If you read my blog, or know me in person, you probably know that I'm going through fertility treatments. Believe me, I never thought I'd be considering IVF (invitro fertilization) but things don't always work out like we plan! When my husband and I first decided to expand our little family, we had no idea the journey we were in for. It's been almost 2 years, 1 miscarriage, 4 rounds of Clomid and we are now on our third round of IUI (intrauterine insemination) with shots. If this last attempt doesn't work, we will be moving on to IVF.
The first round of IUI, I was so optimistic, why wouldn't it work? Especially since the doctors have pegged me with "unexplained infertility". But, it didn't work. Luckily, we jumped right into round 2 and sped up the process a little. But, that didn't work either. So now, I'm on round 3, three vials of Bravelle a night at this point and another doctor appointment tomorrow before work.
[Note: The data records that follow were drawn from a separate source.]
import Summits.AtomisticToContinuum.BoseEinsteinCondensation.Cruxes.GaussianDominationCan.StrategistSketchS1
import HarnessLib

/-!
# Redirect-strategist r1 sketch — crux `GaussianDominationCan` (stmt-AtomisticToContinuum-9479,
# route `BECThomsonPrinciple`), 2026-08-17

Seat `planner-cstrat-stmt-AtomisticToContinuum-9479-r1-0` (REDIRECT strategist, second opinion after the
gen-1/gen-2 `no-strategy` censuses).  Companion of `STRATEGY-CENSUS.md` (gen 3 = r1) in this directory.
Statements (`def … : Prop`) plus ELEMENTARY placements; nothing here is a line, a stub or an item.

What is typed here (new relative to `StrategistSketch.lean` / `StrategistSketchS1.lean`):

* §D9 — the **conjunct split of the crux through its numerical-range discriminant**:
  `GaussianDominationCan ⟺ GermBilinear ∧ DiagonalDiscriminant` (up to constants, for exact minimisers of
  bounded truncations; hard cores by `HardCoreReduction`).  `DiagonalDiscriminant` = the crux's square form
  `|⟨η, Λ_k†η⟩|² k̃² ≤ 4π²C (E(η) − E₀)` demanded ONLY of trial states `η ⊥ Ψ₀`; the germ supplies the
  cross terms at `Ψ₀`.  The scalar core of the assembly (`discriminant_core`) and the weakening
  `crux ⇒ diagonal` (`diagonalDiscriminantWith_of_gdCanWith`) are proved; the full assembly over trial
  states (projection `Φ = αΨ₀ + βη`, first variation of the minimiser, `⟨Ψ₀, Λ†Ψ₀⟩ = 0`) is recorded as
  `SplitD9` and NOT filed — the census (§Decomposition, D9) shows the diagonal leaf contains the germ AT
  THE LOW-LYING EXCITED STATES and is crux-strength.
* §T12 — the shape of the quantum-information bound (Petz monotonicity of the Kubo–Mori metric under the
  partial trace onto the two modes `{0, k}`), recorded as a comment only: it is a positive-temperature
  statement with no `T = 0` content (census §Transfer, T12).

Vocabulary: `Negative.{ProductCalculus,CruxForms}` (`sourceIntegral`, `nsq`, `GDIneq`, `InWindow`,
`GDCanWith`), `StrategistS1` (`crossIntegral`, `GermBilinearWith`, `GermBilinearTrunc`), the coupling line's
`trunc`.  Units `ħ = 2m = 1`; `k = 2πn/L`, `‖n‖` the SUP norm.
-/

noncomputable section

namespace Summit.AtomisticToContinuum.BoseEinsteinCondensation.Cruxes.GaussianDominationCan.StrategistR1

open MeasureTheory
open scoped ENNReal NNReal ComplexConjugate
open Literature.MathematicalPhysics.QuantumManyBody.BoseGas
open Summit.AtomisticToContinuum.BoseEinsteinCondensation.Theses
open Summit.AtomisticToContinuum.BoseEinsteinCondensation.Theorems.GaussianDominationCan.Negative
  (GDIneq InWindow GDCanWith gaussianDominationCan_iff sourceIntegral theta phase nsq one_le_norm_intVec)
open Summit.AtomisticToContinuum.BoseEinsteinCondensation.Cruxes.GaussianDominationCan.CouplingMonotoneChord
  (trunc)
open Summit.AtomisticToContinuum.BoseEinsteinCondensation.Cruxes.GaussianDominationCan.StrategistS1
  (crossIntegral GermBilinearWith GermBilinear GermBilinearTrunc)

/-! ## §D9  The conjunct split through the numerical-range discriminant

The crux at fixed data is the positivity of the self-adjoint pencil `Q(s) = (H − E₀) − sA_θ + (4π²C s²/k̃²)·1`
for all `s ≥ 0` and phases `θ`, i.e. (`Negative.forall_gdIneq_iff`) the numerical-range discriminant
`|⟨Φ, Λ_k†Φ⟩|² k̃² ≤ 4π²C (E(Φ) − E₀)‖Φ‖⁴` for every trial state.  Writing `Φ = αΨ₀ + βη`, `η ⊥ Ψ₀`,
`|α|² + |β|² = 1`, with `Ψ₀` the exact (positive, translation-invariant) minimiser of a bounded potential:
`E(Φ) − E₀ = |β|²(E(η) − E₀)` (first variation) and
`⟨Φ, Λ†Φ⟩ = ᾱβ⟨Ψ₀, Λ†η⟩ + αβ̄⟨η, Λ†Ψ₀⟩ + |β|²⟨η, Λ†η⟩` (`⟨Ψ₀, Λ†Ψ₀⟩ = 0` by momentum).  The cross terms are
the GERM (`GermBilinear`: `|⟨Ψ₀,Λ†η⟩|² + |⟨η,Λ†Ψ₀⟩|² ≤ (4π²C/k̃²)(E(η) − E₀)`), the last term is the DIAGONAL
leaf below; `discriminant_core` is the arithmetic that glues them (constant `4C + 2C'`). -/

/-- `L²` inner product of two `N`-body functions on the fundamental cell. -/
def inner2 (m : ℕ) (L : ℝ) (ψ η : Config (m + 1) → ℂ) : ℂ :=
  ∫ X in cellN (m + 1) L, conj (ψ X) * η X

/-- **D9 leaf `DiagonalDiscriminant`, constants exposed**: the crux's square form, in the additive
`ℝ≥0∞` shape `E₀ + ((m+1)|I(η)|)²·(‖n‖²/L²)/C ≤ E(η)`, demanded only of trial states `η` that are
`L²`-orthogonal to an exact minimiser `Ψ`. (For `E(η) = ⊤` it is empty, as the crux is.) -/
def DiagonalDiscriminantWith (ρ₀ C : ℝ) (N₀ : ℕ) (v : ℝ → ℝ≥0∞) (M : ℝ) : Prop :=
  ∀ m : ℕ, N₀ ≤ m + 1 → ∀ L : ℝ, 0 < L → ((m + 1 : ℕ) : ℝ) ≤ ρ₀ * L ^ 3 →
    ∀ n : Fin 3 → ℤ, n ≠ 0 → InWindow M m L n →
      ∀ Ψ : PeriodicTrialState (m + 1) L,
        periodicEnergy v Ψ = periodicGroundStateEnergy v (m + 1) L →
          ∀ η : PeriodicTrialState (m + 1) L, inner2 m L Ψ.ψ η.ψ = 0 →
            periodicGroundStateEnergy v (m + 1) L +
                ENNReal.ofReal ((((m : ℝ) + 1) * ‖sourceIntegral m L n η.ψ‖) ^ 2 *
                  (‖(fun j => (n j : ℝ))‖ ^ 2 / L ^ 2) / C) ≤
              periodicEnergy v η

/-- **D9 leaf `DiagonalDiscriminant`** (quantified like the crux). -/
def DiagonalDiscriminant : Prop :=
  ∀ v : ℝ → ℝ≥0∞, IsRepulsiveFiniteRange v → ∀ M : ℝ, 0 < M →
    ∃ ρ₀ C : ℝ, 0 < ρ₀ ∧ 0 < C ∧ ∃ N₀ : ℕ, DiagonalDiscriminantWith ρ₀ C N₀ v M

/-- The diagonal leaf with constants uniform along the bounded truncations `min(v, h)` (the shape in
which `HardCoreReduction` consumes leaves). -/
def DiagonalDiscriminantTrunc : Prop :=
  ∀ v : ℝ → ℝ≥0∞, IsRepulsiveFiniteRange v → ∀ M : ℝ, 0 < M →
    ∃ ρ₀ C : ℝ, 0 < ρ₀ ∧ 0 < C ∧ ∃ N₀ : ℕ, ∀ h : ℝ, 0 < h → DiagonalDiscriminantWith ρ₀ C N₀ (trunc v h) M

/-- **The split D9 (NOT filed)**: germ (cross terms at the minimiser) ∧ diagonal discriminant on `{Ψ₀}^⊥`
⇒ crux.  Paper assembly: `Φ = αΨ₀ + βη`, first variation of the exact minimiser of the bounded
truncation, `⟨Ψ₀, Λ†Ψ₀⟩ = 0`, `discriminant_core`, `Negative.forall_gdIneq_iff`, then
`gaussianDominationCan_of_truncations` (HardCoreReduction, landed).  Why it is not filed: census §D9 —
the diagonal leaf contains the germ at the first excited states (`η = (Ψ₀′ + ζ)/√2`, `Ψ₀′` the two-phonon
state of sector `0`, `ζ` of sector `k`), hence is crux-strength with no producer. -/
def SplitD9 : Prop :=
  GermBilinearTrunc → DiagonalDiscriminantTrunc → BECThomsonPrinciple.GaussianDominationCan

/-- **Scalar core of the D9 assembly.**  With `κ = k̃²/(4π²)`-type weight: if the cross amplitude `a`
obeys the germ `a²κ ≤ 2C·G` and the diagonal amplitude `d` obeys `d²κ ≤ C'·G` (`G = E(η) − E₀ ≥ 0`), then
the full amplitude `|α||β|a + |β|²d` of `Φ = αΨ₀ + βη` (`|α|, |β| ≤ 1`) obeys the crux's discriminant with
constant `4C + 2C'` against the excess energy `|β|²G` of `Φ`. [folklore] -/
theorem discriminant_core {α β a d G C C' κ : ℝ} (hα : 0 ≤ α) (hβ : 0 ≤ β) (hα1 : α ≤ 1)
    (hβ1 : β ≤ 1) (hG : 0 ≤ G) (hC : 0 ≤ C) (hC' : 0 ≤ C') (hκ : 0 ≤ κ)
    (hgerm : a ^ 2 * κ ≤ 2 * C * G) (hdiag : d ^ 2 * κ ≤ C' * G) :
    (α * β * a + β ^ 2 * d) ^ 2 * κ ≤ (4 * C + 2 * C') * (β ^ 2 * G) := by
  -- (x + y)² ≤ 2x² + 2y²
  have h1 : (α * β * a + β ^ 2 * d) ^ 2 ≤ 2 * (α * β * a) ^ 2 + 2 * (β ^ 2 * d) ^ 2 := by
    nlinarith [sq_nonneg (α * β * a - β ^ 2 * d)]
  have hα2 : α ^ 2 ≤ 1 := by nlinarith
  have hβ2 : β ^ 2 ≤ 1 := by nlinarith
  have hβ2nn : 0 ≤ β ^ 2 := sq_nonneg β
  -- cross part: 2 α²β² a²κ ≤ 2 β² (a²κ) ≤ 4 C β² G
  have h2 : 2 * (α * β * a) ^ 2 * κ ≤ 4 * C * (β ^ 2 * G) := by
    have e : 2 * (α * β * a) ^ 2 * κ = 2 * α ^ 2 * (β ^ 2 * (a ^ 2 * κ)) := by ring
    rw [e]
    have hx : β ^ 2 * (a ^ 2 * κ) ≤ β ^ 2 * (2 * C * G) :=
      mul_le_mul_of_nonneg_left hgerm hβ2nn
    have hx0 : 0 ≤ β ^ 2 * (2 * C * G) := by positivity
    nlinarith
  -- diagonal part: 2 β⁴ d²κ ≤ 2 β² (d²κ) ≤ 2 C' β² G
  have h3 : 2 * (β ^ 2 * d) ^ 2 * κ ≤ 2 * C' * (β ^ 2 * G) := by
    have e : 2 * (β ^ 2 * d) ^ 2 * κ = 2 * β ^ 2 * (β ^ 2 * (d ^ 2 * κ)) := by ring
    rw [e]
    have hx : β ^ 2 * (d ^ 2 * κ) ≤ β ^ 2 * (C' * G) :=
      mul_le_mul_of_nonneg_left hdiag hβ2nn
    have hx0 : 0 ≤ β ^ 2 * (C' * G) := by positivity
    nlinarith
  calc (α * β * a + β ^ 2 * d) ^ 2 * κ
      ≤ (2 * (α * β * a) ^ 2 + 2 * (β ^ 2 * d) ^ 2) * κ := mul_le_mul_of_nonneg_right h1 hκ
    _ = 2 * (α * β * a) ^ 2 * κ + 2 * (β ^ 2 * d) ^ 2 * κ := by ring
    _ ≤ 4 * C * (β ^ 2 * G) + 2 * C' * (β ^ 2 * G) := add_le_add h2 h3
    _ = (4 * C + 2 * C') * (β ^ 2 * G) := by ring

/-- From `A + 2t ≤ B + t` in `ℝ≥0∞` with `B` finite, `t` finite: `A + t ≤ B`. [folklore] -/
theorem add_le_of_add_two_le {A B t : ℝ≥0∞} (ht : t ≠ ⊤) (h : A + (t + t) ≤ B + t) :
    A + t ≤ B := by
  have h' : A + t + t ≤ B + t := by simpa [add_assoc] using h
  exact (ENNReal.add_le_add_iff_right ht).1 h'

/-- **The diagonal leaf is a weakening of the crux** (same constants): restrict the chord to `η ⊥ Ψ₀` and
minimise over `s` (`s = b/c`, `b = (m+1)|I|`, `c = C L²/‖n‖²`). [folklore] -/
theorem diagonalDiscriminantWith_of_gdCanWith {ρ₀ C : ℝ} {N₀ : ℕ} {v : ℝ → ℝ≥0∞} {M : ℝ}
    (hC : 0 < C) (h : GDCanWith ρ₀ C N₀ v M) : DiagonalDiscriminantWith ρ₀ C N₀ v M := by
  intro m hm L hL hd n hn hw Ψ _hΨ η _hη
  set b : ℝ := ((m : ℝ) + 1) * ‖sourceIntegral m L n η.ψ‖ with hbdef
  set c : ℝ := C * L ^ 2 / ‖(fun j => (n j : ℝ))‖ ^ 2 with hcdef
  have hnorm : 0 < ‖(fun j => (n j : ℝ))‖ := lt_of_lt_of_le one_pos (one_le_norm_intVec hn)
  have hc : 0 < c := by positivity
  have hb : 0 ≤ b := by positivity
  by_cases htop : periodicEnergy v η = ⊤
  · rw [htop]; exact le_top
  have hG := h m hm L hL hd n hn hw (b / c) (div_nonneg hb hc.le) η
  unfold GDIneq at hG
  -- rewrite both real arguments
  have e1 : b / c * (2 * ((m : ℝ) + 1) * ‖sourceIntegral m L n η.ψ‖) = b ^ 2 / c + b ^ 2 / c := by
    rw [hbdef]; field_simp; ring
  have e2 : C * (b / c) ^ 2 * L ^ 2 / ‖(fun j => (n j : ℝ))‖ ^ 2 = b ^ 2 / c := by
    rw [hcdef]; field_simp
  have e3 : (((m : ℝ) + 1) * ‖sourceIntegral m L n η.ψ‖) ^ 2 *
      (‖(fun j => (n j : ℝ))‖ ^ 2 / L ^ 2) / C = b ^ 2 / c := by
    rw [hbdef, hcdef]; field_simp
  rw [e2] at hG
  have hG' : periodicGroundStateEnergy v (m + 1) L +
      (ENNReal.ofReal (b ^ 2 / c) + ENNReal.ofReal (b ^ 2 / c)) ≤
        periodicEnergy v η + ENNReal.ofReal (b ^ 2 / c) := by
    have hx : 0 ≤ b ^ 2 / c := by positivity
    rw [← ENNReal.ofReal_add hx hx, ← e1]
    convert hG using 3
  rw [e3]
  exact add_le_of_add_two_le ENNReal.ofReal_ne_top hG'

/-! ## §T12  (comment only) the Kubo–Mori monotonicity bound

For `β < ∞` and `A = B ⊗ 1` supported on the two modes `{0, k}` (`B = Λ_k + Λ_k†` on `F_{0,k}`), Petz
monotonicity of the Kubo–Mori metric under the partial trace `Φ = Tr_{modes ≠ 0,k}` dualises to
`χ_β(A) = β·⟨A, A⟩_{KM, ρ_β} ≤ β·⟨B, B⟩_{KM, Φ(ρ_β)}` — a rigorous UPPER bound on a static susceptibility
with no gap and no reflection positivity.  It has no `T = 0` content: `Φ(ρ_β) → Φ(|Ψ₀⟩⟨Ψ₀|)` is mixed
(depletion-number fluctuations), its Kubo–Mori form of `B` is `O(1 + n_k) > 0`, and the right side
diverges like `β` while `χ_β(A) → χ_Λ = O(1/k²)`.  Nothing to type. -/

end Summit.AtomisticToContinuum.BoseEinsteinCondensation.Cruxes.GaussianDominationCan.StrategistR1

end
I have to say, it's really starting to take its toll on me mentally and physically. I'm lucky enough to be producing a lot of follicles, but that's causing my ovaries to become enlarged, which is uncomfortable bordering on painful. Not to mention, I've gained a ton of weight since I've started with the shots. I have not actually
weighed myself, but my stomach has gotten huge and none of my pants fit me. It's not fun. I could really do without this lovely side effect! On top of that, I'm not allowed to go to the gym. I can't risk, jostling things or even worse, twisting or flipping an ovary (who even knew this was possible?!), so I have to avoid the gym. Also, I am so emotional! I almost started crying at work the other day while talking to a co-worker and just tonight I started crying for no reason. I have no idea why, I was just reading my blog roll and I started to cry!
I really can't wait for this all to be over. I'm ready for that baby and I'm also ready to stop putting my body through these things! Hopefully, the third time's the charm!
I get to stick one of these suckers in my leg every night!